For cars, the road surface is definitely not as smooth as a mirror. Not to mention various potholes, speed bumps, manhole covers, and stones that can cause bouncing, let alone carefully observing the asphalt road surface, which can be considered very rough.

But in a comfortable car, what we feel is silky smooth. In addition to using a combination of softer spring shock absorbers, increasing the mass ratio between the spring and the spring is also an effective means.

A truck has a very interesting characteristic: when unloaded, the car shakes in a mess, and it has to be decorated with something to drive like that.

The reason behind this is that the mass ratio between the upper and lower springs has increased.

Let's go back to simplifying the model. All bouncing on the road surface is first applied to the spring-loaded part, and the bouncing on the spring-loaded part needs to be influenced by the spring and shock absorber. In a stationary state, the weight borne by the spring is the weight of the upper part of the spring, and when the spring bounces, compresses or relaxes, it will break the balance and generate excess pressure. According to Newton's second law, the pressure applied to the spring below will also be equally applied to the spring. At this point, two options are available (or both):

Firstly, increase the mass on the spring, just like loading things on a truck, by increasing the mass on the spring, the acceleration caused by the spring jumping transmitted to the upper part of the spring can be weakened. Simply put, it relies on the weight of the vehicle to suppress bouncing.
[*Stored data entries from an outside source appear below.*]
/-!
# Disproof work file — crux `ToricWitnessObstructionQP` (stmt-ValiantsHypothesis-14753) — findings

Standing adversary (cdisprove, cycle 1, refuter-cdisprove-stmt-ValiantsHypothesis-14753-0, 2026-08-16).
Route `BorderApolarity`, decl
`Summit.ValiantsHypothesis.ValiantsHypothesis.Theses.BorderApolarity.ToricWitnessObstructionQP` (=: T).
Parent crux X = `FixedWitnessObstructionQP` (stmt-5778) has its own disproof file
`Cruxes/FixedWitnessObstructionQP/Disproof.lean` (read it first: §1 sandwich, §3/§10/§11 load-bearing
table, §4 thresholds, §9 apolarity API); everything there about the WITNESS NOTION transfers to T,
whose witnesses are the special witnesses `P_t = Q_t := u·diag((t+2)^w)·g·det_m` (toric curves).

## Findings (index)

* §0 `ToricWitnessExists`, `crux_iff` (`Iff.rfl`): T ↔ ∀ c ∃ n₀ ∀ n ≥ n₀ ∀ m in the window,
  ¬ ToricWitnessExists n m.
* §1 THE SANDWICH (all landed, nothing conditional):
  `GctThesis → X → T` (`toricWitnessObstructionQP_of_gctThesis`,
  `toricWitnessObstructionQP_of_fixedWitnessObstructionQP`, Theorems/…IffGctThesis.lean), `X ↔ GctThesis`
  (`fixedWitnessObstructionQP_iff_gctThesis`, Borel support item PROVED), and `T ↔ GctThesis` GIVEN
  crux 3 `ToricFixedPoints` (`toricWitnessObstructionQP_iff_gctThesis`).  CONSEQUENCE FOR DISPROOF
  (`not_gctThesis_of_not_crux`): ¬T ⟹ ¬GctThesis, i.e. a refutation of T is a quasi-polynomial upper
  bound on the BORDER determinantal complexity of infinitely many padded permanents, by EXPLICIT toric
  degenerations with H₀-stable limit ideals.  Out of reach: T resists every cheap attack for the same
  reason the Mulmuley–Sohoni conjecture does.  (T is formally WEAKER than X by exactly crux 3.)
* §1b POINTWISE: `mem_of_toricWitnessExists` (toric witness ⟹ `pp ∈ Δ(det_m)`, from the landed
  `mem_orbitClosure_of_witness`; uses only W3@m, W5@m), `not_toricWitnessExists_of_lt` (LMR13 `n² ≤ 2m`,
  proved in tree: NO toric witness when `2m < n²`, e.g. `(3,4)`, `(4,7)`, `(5,12)`), and the slices
  `crux_slice_zero` (c = 0: empty window) and `crux_slice_one` (c = 1: `m ≤ 2n`, killed by LMR,
  threshold 5) — THE CONTENT OF T STARTS AT c = 2, like X.
* §2 THRESHOLD IS LOAD-BEARING: `toricWitness_one` — at `(n, m) = (n, 1)` the toric curve with
  `u = g = 1, w = 0` is `X₀₀`, `Ann_{≤1}(X₀₀) = 0`, so `J = {0}` is an honest toric witness; hence
  `threshold_ge_two : every valid n₀(c) ≥ 2` (LANDED: Negative/ThresholdGeTwo.lean, p99297).  Upper
  thresholds (`n₀(2) ≥ 65` etc., parent §4) need an H₀-STABLE toric witness at `m = 2ⁿ − 1` (Grenet's
  point of `End·det_m` is a 0/1-weight toric limit, parent's `exists_extremal_zeroOne_of_mem_endOrbit`,
  but the H₀-stability of ITS limit ideal is exactly crux-3 territory) — not constructed; see §5(b).
* §3 LOAD-BEARING CLAUSES of the toric witness (inherits parent §3/§10/§11 verbatim, the junk
  witnesses there being toric with `w = 0`): W3 (limsup) load-bearing (`J ≡ {0}` junk otherwise), W5
  (apolarity) load-bearing (`(det_n, Ann det_n)` at `(n,n)` is an H₀(n,n)-stable toric junk witness —
  `toricCrux_false_without_apolar`, transfer of parent `false_without_apolar`; PROVED in full in
  Negative/WithoutApolarFalse.lean (proposal p101560, torus + closedness lemmas re-typed) and kept with
  `sorry` in this work file only to avoid a 200-line duplicate), W2 and W4 logically FREE
  (`GctThesis ⟹ T` never uses them).  New for T: the toric SHAPE of
  `Q_t` is what makes T weaker than X; dropping it gives X back.
* §4 LINE `Sketch` (PICKED; skeleton `Lines/Sketch.lean`, stubs S1–S6):
  - S1 (Lie/Euler identity through `u`), S2 (Lie stabiliser of `per_n`, `n ≥ 3`, = torus), S3 (padded,
    from S2 by ℓ-degree separation), S4 (eigen-completion; holds for all `s` incl. `s = 0` by polynomial
    functional calculus), S5 (specialise ℓ = 1, z = 0) were AUDITED ON PAPER: correct as typed (index
    conventions `linSubst A : X_i ↦ Σ_j A_ji X_j`, `N = u diag(w) u⁻¹` check out; the two `sorry`s inside
    `stub_normalForm` — extremality and the representation for `(p⁻¹u)·g, w'` — follow from S4's
    conjugation identity by comparing `s`-coefficients, using the file's own
    `isWeightedHomogeneous_of_linSubst_diagonal_two`).  `3 ≤ n` is load-bearing in S2 (at `n = 2`,
    `X₀₀∂₁₀ − X₀₁∂₁₁` kills `per_2`: LANDED Negative/StubLieStabilizerPerFalseAtTwo.lean, p100183) and in
    S6 (`TLF(2,2)` by `per_2 = det`, proposal p101619 Negative/StubToricBorderLowerFalseWithoutThree.lean).
  - S6 `stub_toricBorderLower` (the only open stub) is NOT a small residue: `tlf_of_hasDetRepr` (affine
    determinantal expressions are torus leading forms with all weights 0) gives
    **S6 ⟹ `dc(per_n) = 2ⁿ − 1` for every `n ≥ 3`** (`determinantalComplexity_perPoly_eq_of_S6`, with
    Grenet's bound proved in tree): exact optimality of Grenet for all `n`, deciding e.g. the open
    `dc(per_4) = 15`, an EXPONENTIAL affine lower bound — Valiant's-hypothesis strength on its own.
    (LANDED: Negative/StubToricBorderLowerStrength.lean, p99141; stub note `stub_toricBorderLower.md` on
    the item with the NoTLFQP signature.)  The crux only needs the eventual quasi-polynomial form NoTLFQP;
    recommend the lead reshape S6 to it NOW rather than after a kill.
  - S6 AT n = 3 (the falsifiable bet `toric-bdc(per_3) = 7`): (i) its affine part is ABV's theorem
    `dc(per_3) = 7` (in tree, `S6_consistent_three`); (ii) `TLF(3, m)` for `m ≤ 4` is false by LMR
    (a TLF gives border membership — informal, §5(c)); (iii) NEW OBSERVATION: for the DEGREE-FILTRATION
    weights (`a₀ > 0`, `γ = 0`: "per_3 is the lowest-order part of det(Λ + L(Y))") ABV's proof applies
    VERBATIM to the relaxed problem — corank Λ ≥ 2 forces `per_3 ∈ (a, b)` or `per_3 = det₃(linear)`,
    excluded by vzG's `codim Sing ≥ 5` (in tree); corank 1 gives `Z₁₁ = 0`, isotropy `Σ Z₁ⱼZⱼ₁ = 0` from
    the vanishing quadratic part, `per_3 ∈ I²` for the row/column ideal `I` of `≤ m − 1` linear forms,
    hence a linear space of dim `≥ 9 − (m−1)` inside `Sing(per_3)`, so `m − 1 ≥ 6`: NO degree-filtration
    TLF of `per_3` below size 7.  So a counterexample to S6 at `n = 3` needs weights with LOW-ORDER garbage
    (constant/linear/quadratic terms allowed below `per_3` in the `φ`-order, `φ(d) = a₀(m−|d|) + Σαᵢrᵢ +
    Σβⱼcⱼ`), where the origin is no longer a triple point and ABV's isotropy step has no anchor.
    (iv) NUMERICAL SEARCH (script `compute/tlf/tlfsearch.py` in the refuter folder, bundled with every job;
    evidence `compute-<id>.json` on the item).  Formulation: `TLF(n,m)` with weight `φ(d) = a₀(m−|d|) + Σαᵢrᵢ(d)
    + Σβⱼcⱼ(d)` ⟺ the coefficients of `F = det(Λ + Σ Y_ij G_ij)` are `1` on permutation patterns, `0` on
    `{d : φ(d) ≥ φ(per), d ∉ Perm}`, free elsewhere; coefficients extracted by least squares from values at
    `1.5×#monomials` random torus points (extraction error 1e-15), L-BFGS from random (half corank-forced)
    starts + Levenberg–Marquardt polish with analytic Jacobians; an EXACT solution polishes to rel ≈ 1e-28.
    CALIBRATION: Grenet's 7×7 evaluates to rel 1e-31; perturbed Grenet polishes back to 1e-31 (bilinear form)
    / 1e-18 (general); the bilinear width-6 problem `per_3 = uᵀNv, u·v = 0` (Grenet's shape) is solved
    EXACTLY from random starts in 6/24 runs (j017202); the exact affine `m = 7` problem reaches 1e-10 in
    the best of 12 runs with a 15-step polish (j017204); exact `m = 5, 6` controls floor at rel 0.225 / 0.236
    (dc(per_3) = 7).  RESULTS: `m = 5`, all 15 weight classes with ≤ 450 constraints + lower-degree class
    (j017205, 12 restarts each): best rel 2.5e-8 … 5e-7, NONE exact; `m = 6`, classes with ≤ 650
    constraints (j017204): best rel 1.3e-8 … 5e-7, NONE exact; bilinear width 5 (= degree-filtration
    `TLF(3,6)`, provably infeasible by (iii)): 346 runs, best 5.8e-9 with parameter norm 1300, none exact —
    i.e. the 1e-8-level near-solutions are VALLEYS (j017339: loss 4e-8 → 1.4e-10 while the norm doubles),
    the signature of an unattained infimum of the PROJECTED problem, not of a border expression: pushing
    valley points along their torus (`s = 3 … 1000`) and measuring the scale-free distance of
    `det(s^{a₀}ℓΛ + Σ s^γ Y G)` to `ℓ²per_3` gives r₀ ≈ 0.74–1.0 (j017607), and the direct membership probe
    from there falls to the same floor r ≈ 0.2245 as 40 random starts (m = 5; m = 6: 0.233) — BUT that probe
    is WEAK (its calibration `ℓ⁴per_3 ∈ End·det_7` reached only r = 0.064 in the best of 5 runs), so the
    floors say nothing about `bdc(per_3)`.  NET: no torus leading form of `per_3` of size 5 or 6 was found
    in any small weight class by a method that does find them where they exist; S6 at `n = 3` survives
    the cheap attack; `bdc(per_3) ∈ {5, 6, 7}` stays open.  A long-shot affine search for `dc(per_4) ≤ 14`
    (j017307) did not converge (rel ≈ 0.44 on sample points, worse on fresh points) and was stopped.
* §5 WHY T RESISTS / WHAT WOULD KILL IT: (a) ¬T needs `bdc(per_n) ≤ 2^{polylog}` i.o. (§1);
  (b) even the WINDOW-FREE variant "no H₀-stable toric witness at any `m ≥ n`" is not refuted here: at
  `m = 2ⁿ − 1` Grenet gives `pp ∈ End·det_m` as a 0/1-toric limit `u·lim diag((t+2)^{-e_S})·g·det_m`, but
  whether the Kuratowski limit of `Ann(Q_t)` along THAT curve is H₀(n,m)-stable is open (Borel only
  gives SOME fixed point of the closed H₀-stable set of limits ⊆ pp^⊥, and its toric shape is crux 3);
  (c) informal: `TLF(n,m) ⟹ X₀₀^{m−n}per_n ∈ Δ(det_m)` (homogenise `det(s^{a₀}ℓG₀ + Σ s^γ Y G)`, divide by
  `s^{e'}`, let `s → ∞`), so S6 is TRUE wherever `2m < n²`.

Nothing in this file refutes T.  VERDICT (cycle 1): T resists because `GctThesis ⟹ T` is a theorem;
the line's open stub S6 is VH-hard in general and, at `n = 3`, open exactly on the non-degree weight
classes (numerics pending).
-/

namespace Summit.ValiantsHypothesis.ValiantsHypothesis.Cruxes.ToricWitnessObstructionQP.Disproof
Secondly, reduce the mass under the spring and lower the rebound force required for the spring-loaded part to produce the same bounce, in order to alleviate the impact on the spring-loaded part.

Overall, the ratio of the mass on and off the spring needs to be increased.
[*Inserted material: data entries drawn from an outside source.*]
import Summits.HubbardSuperconductivity.HubbardSuperconductivity.Theorems.AnisotropyChordTransferFibre3FinX3Eval

/-!
# Route `AnisotropyChord` / H0 rotor rung: FIN per-`L` GM₃ (X4), `L = 25` — rows `N₁` / D / side-condition cell facts, part `p30`

Kernel facts (`decide +kernel`) for cert cells 79, 80 of the per-`L` grid of `L = 25`: `xbnCellAny2` (row `N₁` on XB2 point wedges recomputed in the kernel, exporting the literal brackets `nt ⊇ T⁺ − 3λ₂` and `tb ⊇ T⁺·D`), `xdCellAnyN0` (row D, reads `nt`), `sdCellAnyZN` (side condition, reads `nt`); evaluators `…FinX3Eval`; constants from the compiled design probe (x3probe/x3plan, margins c ×0.985, b ×1.03, aD ×1.03); assembled in `…FinX3GM3TwentyFive`.
Prover seat `hubbard-h0-rotor-p3` g8; helper for piece A = stmt-HubbardSuperconductivity-23918 of rung 19089 (`--supports`, helper class).
WHAT THIS IS NOT: nothing here proves superconductivity in the Hubbard model (rotor TARGET as worded stays FALSE, g15 verdict); kernel facts for the FIN certificate of ONE conditional reduction.  Tree imports only; zero data; standard axioms.
-/

set_option linter.dupNamespace false
set_option autoImplicit false

namespace Summit.HubbardSuperconductivity.HubbardSuperconductivity.Theorems.AnisotropyChord.Transfer.Fibre3

namespace FinXD

open FinXB FinCell Hole2

set_option maxHeartbeats 4000000 in
/-- row `N₁` of cell 79 of `L = 25` (`c = 3/5`), exporting `nt`, `tb`. [folklore] -/
theorem xn25_79 : xbnCellAny2 25 (49/50 : ℚ) 602449433723401 617510669566487 (3/5 : ℚ) ((-2093490816897 : ℤ), (5385548271449 : ℤ)) ((1805243779174710 : ℤ), (1857928588149506 : ℤ)) = true := by decide +kernel

set_option maxHeartbeats 4000000 in
/-- row D of cell 79 of `L = 25` (`aD = 81/1000`). [folklore] -/
theorem xd25_79 : xdCellAnyN0 25 (49/50 : ℚ) 602449433723401 617510669566487 (81/1000 : ℚ) ((-2093490816897 : ℤ), (5385548271449 : ℤ)) = true := by decide +kernel

set_option maxHeartbeats 4000000 in
/-- side condition of cell 79 of `L = 25` (`c, b = 64/100, aD`). [folklore] -/
theorem sd25_79 : sdCellAnyZN 25 (49/50 : ℚ) 100 602449433723401 617510669566487 ((3/5 : ℚ), (64 : ℕ), (81/1000 : ℚ)) ((-2093490816897 : ℤ), (5385548271449 : ℤ)) = true := by decide +kernel

set_option maxHeartbeats 4000000 in
/-- row `N₁` of cell 80 of `L = 25` (`c = 3/5`), exporting `nt`, `tb`. [folklore] -/
theorem xn25_80 : xbnCellAny2 25 (49/50 : ℚ) 617510669566487 632948436305650 (3/5 : ℚ) ((-1975307103870 : ℤ), (5500307640681 : ℤ)) ((1850545394637530 : ℤ), (1904356923515692 : ℤ)) = true := by decide +kernel

set_option maxHeartbeats 4000000 in
/-- row D of cell 80 of `L = 25` (`aD = 81/1000`). [folklore] -/
theorem xd25_80 : xdCellAnyN0 25 (49/50 : ℚ) 617510669566487 632948436305650 (81/1000 : ℚ) ((-1975307103870 : ℤ), (5500307640681 : ℤ)) = true := by decide +kernel

set_option maxHeartbeats 4000000 in
/-- side condition of cell 80 of `L = 25` (`c, b = 64/100, aD`). [folklore] -/
theorem sd25_80 : sdCellAnyZN 25 (49/50 : ℚ) 100 617510669566487 632948436305650 ((3/5 : ℚ), (64 : ℕ), (81/1000 : ℚ)) ((-1975307103870 : ℤ), (5500307640681 : ℤ)) = true := by decide +kernel

end FinXD

end Summit.HubbardSuperconductivity.HubbardSuperconductivity.Theorems.AnisotropyChord.Transfer.Fibre3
Of course, the most ideal situation is for both the on spring and off spring mass to be reduced, but the amount of reduction under the spring is even greater than that on the spring, resulting in an overall increase in the ratio of on spring to off spring mass.

So, some people often say that when a car is heavy, it drives smoothly at high speeds. There is some truth to it, but a more accurate statement is that the mass ratio between the spring and the spring is greater, making it stable to drive.

Springs and shock absorbers that cannot be ignored

As the part that connects two large blocks and is responsible for supporting, transmitting force, and absorbing impact, the selection of springs and shock absorbers has a greater impact. The strength of springing under the spring will be fed back to the spring, which is more decided by the spring and the shock absorber the final say.

So, modification is a system engineering, and one-sided modification should be avoided.